== Segment start ==
import Summits.Ventures.HodgeRepro2.Hypothesis
import Summits.Ventures.HodgeRepro2.Signs

/-!
# Unitary reflections: involutions of `U(H)(K)` for every hermitian form `H`

For a hermitian form `H` on `K^m` over the CM field `K` (`IsHermitianForm K H`, i.e. `H* = H` for the
conjugate transpose `conjTransposeK`) and a vector `v` with `v* H v ≠ 0`, the *unitary reflection*

  `r_v = 1 − (2 / v* H v) · v (v* H)`

lies in the unitary group `U(H)(K) = {g : g* H g = H}`, satisfies `r_v² = 1`, `r_v v = −v`,
`det r_v = −1` and `tr r_v = m − 2`; its negative `−r_v` has determinant `(−1)^{m−1}` and so lies
in `SU(H)(K)` when `m` is odd (our case `m = 3`).  A vector with `v* H v ≠ 0` exists as soon as
`H ≠ 0`.  These are the classical elements of order two of a unitary group; they provide, for EVERY
subgroup `S ≤ GL_3(K)`, rational unitary elements `δ` with `δ² = 1` — hence `δ⁻¹ ∈ S δ S`, the
hypothesis of the self-adjoint Hecke operators of the (N)-period chain (rows 137–149 of the p2 annex:
`inv_mem_doubleCoset_of_sq_mem`).  Everything here is elementary matrix algebra over `K`.

Conventions: column vectors, `hermDot H x y = x* H y = Σ ρ(x_i) H_{ij} y_j` (so that the unitary
group acts by `g : y ↦ g y`, matching `unitaryGroup`), `ρ = complex conjugation of the CM field`.
-/

namespace Summit.Ventures.HodgeRepro2.ShimuraData

open Matrix

noncomputable section

variable {K : Type*} [Field K] [NumberField K] [NumberField.IsCMField K] {m : ℕ}

/-- Complex conjugation of the CM field is an involution: `ρ (ρ x) = x`. -/
lemma ρ_ρ (x : K) : ρ K (ρ K x) = x :=
  NumberField.IsCMField.complexConj_apply_apply K x

/-- The hermitian pairing `x* H y = Σ_{i,j} ρ(x_i) H_{ij} y_j` attached to a matrix `H`
(column-vector convention, matching `unitaryGroup`: `g* H g = H`). -/
def hermDot (H : Matrix (Fin m) (Fin m) K) (x y : Fin m → K) : K :=
  (fun i => ρ K (x i)) ⬝ᵥ (H *ᵥ y)

/-- The row vector `v* H`. -/
def conjRow (H : Matrix (Fin m) (Fin m) K) (v : Fin m → K) : Fin m → K :=
  (fun i => ρ K (v i)) ᵥ* H

/-- `x* H y = (x* H) · y`. -/
lemma hermDot_eq_conjRow_dotProduct (H : Matrix (Fin m) (Fin m) K) (x y : Fin m → K) :
    hermDot H x y = conjRow H x ⬝ᵥ y := by
  unfold hermDot conjRow
  exact dotProduct_mulVec _ _ _

/-- `(v* H) · v = v* H v`. -/
lemma conjRow_dotProduct_self (H : Matrix (Fin m) (Fin m) K) (v : Fin m → K) :
    conjRow H v ⬝ᵥ v = hermDot H v v :=
  (hermDot_eq_conjRow_dotProduct H v v).symm

/-- Additivity of the pairing in the first variable. -/
lemma hermDot_add_left (H : Matrix (Fin m) (Fin m) K) (x y z : Fin m → K) :
    hermDot H (x + y) z = hermDot H x z + hermDot H y z := by
  unfold hermDot
  have : (fun i => ρ K ((x + y) i)) = (fun i => ρ K (x i)) + (fun i => ρ K (y i)) := by
    funext i; simp [map_add]
  rw [this, add_dotProduct]

/-- Additivity of the pairing in the second variable. -/
lemma hermDot_add_right (H : Matrix (Fin m) (Fin m) K) (x y z : Fin m → K) :
    hermDot H x (y + z) = hermDot H x y + hermDot H x z := by
  unfold hermDot
  rw [mulVec_add, dotProduct_add]

/-- Conjugate-linearity of the pairing in the first variable. -/
lemma hermDot_smul_left (H : Matrix (Fin m) (Fin m) K) (t : K) (x y : Fin m → K) :
    hermDot H (t • x) y = ρ K t * hermDot H x y := by
  unfold hermDot
  have : (fun i => ρ K ((t • x) i)) = ρ K t • (fun i => ρ K (x i)) := by
    funext i; simp [map_mul]
  rw [this, smul_dotProduct, smul_eq_mul]

/-- Linearity of the pairing in the second variable. -/
lemma hermDot_smul_right (H : Matrix (Fin m) (Fin m) K) (t : K) (x y : Fin m → K) :
    hermDot H x (t • y) = t * hermDot H x y := by
  unfold hermDot
  rw [mulVec_smul, dotProduct_smul, smul_eq_mul]

/-- The pairing of two coordinate vectors is the matrix entry: `e_i* H e_j = H_{ij}`. -/
lemma hermDot_single_single (H : Matrix (Fin m) (Fin m) K) (i j : Fin m) :
    hermDot H (Pi.single i 1) (Pi.single j 1) = H i j := by
  unfold hermDot
  rw [mulVec_single_one]
  simp [dotProduct, Pi.single_apply, Matrix.col]
/-!
# Cell `bsd-f1-sign2` — descent lens (planner `-desc` g22; MEMO-desc §30): THE DEPTH BIT OF PRIME DOOR TWINS HAS NO RESIDUE–TRACE GOVERNING LAW («spin type, not Rédei type») —
# DESC-30-O(m,k) `CasselsTateSignResidueTraceLawAtTwo`, DESC-30-NG `NoResidueTraceGoverningLawAtTwo`, NG₁, DESC-30-F_k `DoorFrobeniusRigidityAtTwo`, DESC-30-N₀ `OddBranchRankOneTwinShaAnBitAtTwo`

STATEMENTS ONLY (+ -desc's two proved glue lemmas and the kernel rung `doorFrobeniusRigidityAtTwo_one`, + REF1's two certificates), typer -ty g16.  Source: -desc g22's
`HOME/MEMO-desc-data/g22/lean/Sketch30.lean` **57351541b55f3898** (imports `F1Sign2.CasselsTateSignAtTwo`; farm rc 0, 0 warnings, 0 sorry; BC7 `bc7_30.out` 4/4 CLEAN) l.47–137
VERBATIM (preamble, carrier `OnOddBranchRankOneAtTwo`, the rows, the glue; decl bodies byte-identical, builder-verified; ns `Summit.BirchSwinnertonDyer.Rank1Residual.F1Sign2`;
`@[conjecture]` rows NG / NG₁ / N₀ keep the attribute — `HarnessLib.Audit.Tags` imported), each docstring = -desc's VERBATIM + one «REF1-AUDIT §182» sentence + the REF2 status
(placed by REF2 v49 §5 and CORRECTED by v50 §1.8 — folded below by -ty g17; -desc's own placement MEMO-desc §30.6 quoted where useful); then REF1 §182's sorry-free certificates C182f `residueTraceLaw_zero_modulus`
(the `0 < m` guard of NG is load-bearing) and C182g `doorFrobeniusRigidityAtTwo_zero` from `HOME/REF1-data/b182/lean/Probe182b.lean` 3000770e03b690d6 VERBATIM (ns `REF1g16j` → `F1Sign2`).

-desc's header (verbatim core).  «Setting.  `W` on the odd branch (tree `OnOddBranchAtTwo`: `Δ > 0`, `E(ℚ)[2] = 0`, rank 0, `Ш(W)[2] ≅ (ℤ/2)²`, every descent-admissible twist
has `#Sel₂ = 8`) or on the RANK-ONE odd branch (`OnOddBranchRankOneAtTwo` below: rank 1, `#Sel₂(W) = 2`, every admissible twist has `#Sel₂ = 4`).  For an admissible PRIME `q`
(`d = −q ≡ 1 (8)`, `(−q/ℓ) = 1` at odd bad `ℓ`, `a_q` odd — a "3-cycle door prime") the twin `W^{(−q)}` carries ONE Cassels–Tate bit `θ(W^{(−q)}) := ShaTwoInTwiceShaFour (W^{(−q)})`
(`+` ⟺ the form vanishes on `Sel₂`; PARI `ellrank` `s = 0`).  MEMO-desc §15 F5 refuted the 2-ADIC elementary laws DESC-O_k (`θ` a function of `(q, a_q) mod 2^k`, `k ≤ 7`).  §30 asks
for the WHOLE elementary class — residues of `q` modulo the odd bad primes (cubic / quartic residue symbols live there), `ℓ`-division data for odd `ℓ`, resolvent-field unit symbols —
and explains by a group-theoretic rigidity lemma why that class is everything a governing field inside `ℚ^{ab}·ℚ(E[2^∞])·(2-power torsor fields)` can see.  DESC-30-O(m,k):
CENSUS-REFUTED for every tested `(m,k)` — TEST 33 (g8 table, 2 301 prime twins of 82 rank-0 odd-branch classes, `q ≤ 11 987`) and ENGINE 34 (kit `j327395`, 5 601 prime twins of 24
rank-1 odd-branch curves, `q ≤ 40 000`, residues modulo EVERY odd bad prime): in all 40 keys the number of key-classes containing both signs equals the no-law expectation (ratio
observed/expected `1.00 ± 0.05`).  DESC-30-NG: for EVERY odd-branch `W` and EVERY `(m,k)`, `0 < m`, two admissible primes in the same `(q mod m, a_q mod 2^k)` class carry opposite
signs; by DESC-30-F this is EQUIVALENT to «no governing field for `q ↦ θ(W^{(−q)})` inside the compositum of `ℚ^{ab}`, `ℚ(E[2^∞])` and the fields of all `E[2^j]`-torsors».
DESC-30-F_k (THEOREM-GRADE tool, pure linear algebra; kernel rung `k = 1`): in `M₂(ℤ/2^k)` two matrices with the same ODD trace and the same unit determinant are conjugate.
DESC-30-N₀: on the rank-one odd branch the twin of analytic rank 0 has `16 ∣ #Ш_an` iff `θ = +` and `#Ш_an ≡ 4 (8)` iff `θ = −`; TWO-ENGINE CENSUS (ENGINE 34): algebraic `s` (PARI
`ellrank`, GRH-free) vs analytic `v₂` of the Birch modular-symbol sum: 5 601/5 601.  bears_on: `stmt-BirchSwinnertonDyer-19099` `RankOneAtTwo` / leaf `NonCMAtTwo` (N₀ is its
consequence on the rank-0 twins; NG says the BSD₂ depth bit of the twin is NOT Chebotarev-predictable from `W` through the 2-power Kummer–torsor tower: any proof of the `M ≥ 1`
rungs of `GenusKolyvaginAtTwo` U⁺_T / L_T must pass through the `q`-dependent field `ℚ(√−q)` itself, as the Heegner–Kolyvagin route does).  Data: `HOME/MEMO-desc-data/g22/`.»
REF1-AUDIT §182 (2026-08-29T08:03Z; register `HOME/REF1-AUDIT-v1.md` 98d761792356f0cc l.3286; evidence `HOME/REF1-data/b182/`: `Probe182b.lean` rc 0; E-side `check182b.py`
55ec66882c99ea0e: rigidity brute force `k ≤ 4`, ENGINE 34 two-engine cross-tab 5 601/5 601 re-tallied, 24/24 NG witness pairs re-derived with own `a_q` + admissibility, random 150-row
check, no-law statistic re-tally 96/96/96.0 and 1 417/913/919.5) VERDICT verbatim: «Sketch30: O(m,k) = name of a refuted law (C182f: m = 0 makes it TRUE, so NG's 0<m is
load-bearing); NG/NG₁ conjecture-grade, non-vacuous (admissible primes have density > 0 per class; suggest a ¬CM guard for D-0131(3)); F_k THEOREM-GRADE (Galois-ring proof correct;
brute force k ≤ 4: one GL₂-orbit per odd (tr,det) class, sizes 2/8/32/128; even-trace control splits; k = 0 rung by decide); N₀ = BSD₂-consequence prediction (two-engine 5601/5601
re-tallied; 24/24 witness pairs + 150-row a_q/admissibility sample re-derived). -ty: all 14 are portable as typed.»  REF2-PLACEMENT v49 §5.2 (333e5dcafceb55cb, 2026-08-29T08:36Z) — -desc's §30.6 placement
ACCURATE with locators: [cite: Smith2016GoverningFields, Thm. 3.2] «Assume A has full 2-torsion over k» (arXiv 1607.07860 p0008 L53–59: a governing field EXISTS when `E[2] ⊂ E(ℚ)` —
opposite sign, disjoint hypothesis); printed TEMPLATE of NG = [cite: KoymansMilovic2021Spins, Thm. 3] «Assume C_n for all n. Then there is no governing field for the 16-rank of ℚ(√−4p)»
(arXiv 1809.09597 p0004 L22; against Cohn–Lagarias 1983, k ≤ 3 Stevenhagen), mechanism = [cite: FIMR2013Spin, §12] spin; F_k KNOWN (folklore); N₀ a BSD₂-prediction — then **CORRECTED by
REF2-PLACEMENT v50 §1.8 (dbb0660368a6f605, 09:05Z)**: (a) v49's «elliptic S₃-image analogue (CT bit of prime twists of a curve WITHOUT rational 2-torsion as a function of the prime):
NOT IN PRINT, positive or negative» is RETRACTED — the POSITIVE law IS IN PRINT: [cite: Morgan2023KummerGeneric, Prop. 19] (arXiv 2309.02374 flat numbering; PLMS doi:10.1112/plms.70066):
`CTP(𝔞,𝔟) + CTP_χ(𝔞,𝔟) = Σ_{v ∈ Ram(χ)∖Σ} ψ_{a,b}(Frob_v)`, i.e. `θ(q) = c_W + ψ_{a,b}(Frob_q)` for admissible primes `q` — a function of `Frob_q` in Morgan's field `K_{T,T′}` (= -desc §31's
`M_W`, degree 96/192, where `ψ ≠ 0 ⟺` residue degree 6), NOT of `(q mod m, a_q mod 2^k)`; (b) NG's `K_T`-part («θ is not a function of Frob_q in the torsor compositum») is now a
COROLLARY OF PRINT ([cite: Morgan2023KummerGeneric, Cor. 34] + Čebotarev), the `ℚ^{ab}` enlargement is two lines on Prop. 26/31 (`Gal(M_W/L) ≅ 2^{1+4}_+` non-abelian ⟹ `M_W ⊄
K_T·ℚ^{ab}`), the `ℚ(E[2^∞])` enlargement is the ONE residual lemma (not in print, census-backed TEST 33/ENGINE 34) ⟹ NG's grade moves from «conjecture, NEW-COMBINATION» to
«COROLLARY-OF-PRINT candidate (Cor. 34 + disjointness lemma)»; (c) the carrier v49 pointed at («primes of ℚ(E[4]) / of the 2-Selmer element fields above q») is the quadratic
extension `M_W` of the 2-Selmer-element compositum `K_T` (MEMO-desc §31 = Morgan §3–§4, REF2 v50 §1).  PARTITION none; beyond-print theorem: no; BSD is not proved by any of this;
no item closed.
-/

noncomputable section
== Segment end ==
| WHAT IS NEEDED |
Please copy, word for word, every line from the first line of the records through the line containing "For a hermitian", with both of those lines included and nothing else.

| REPLY TO THE EXERCISE |
import Summits.Ventures.HodgeRepro2.Hypothesis
import Summits.Ventures.HodgeRepro2.Signs

/-!
# Unitary reflections: involutions of `U(H)(K)` for every hermitian form `H`

For a hermitian form `H` on `K^m` over the CM field `K` (`IsHermitianForm K H`, i.e. `H* = H` for the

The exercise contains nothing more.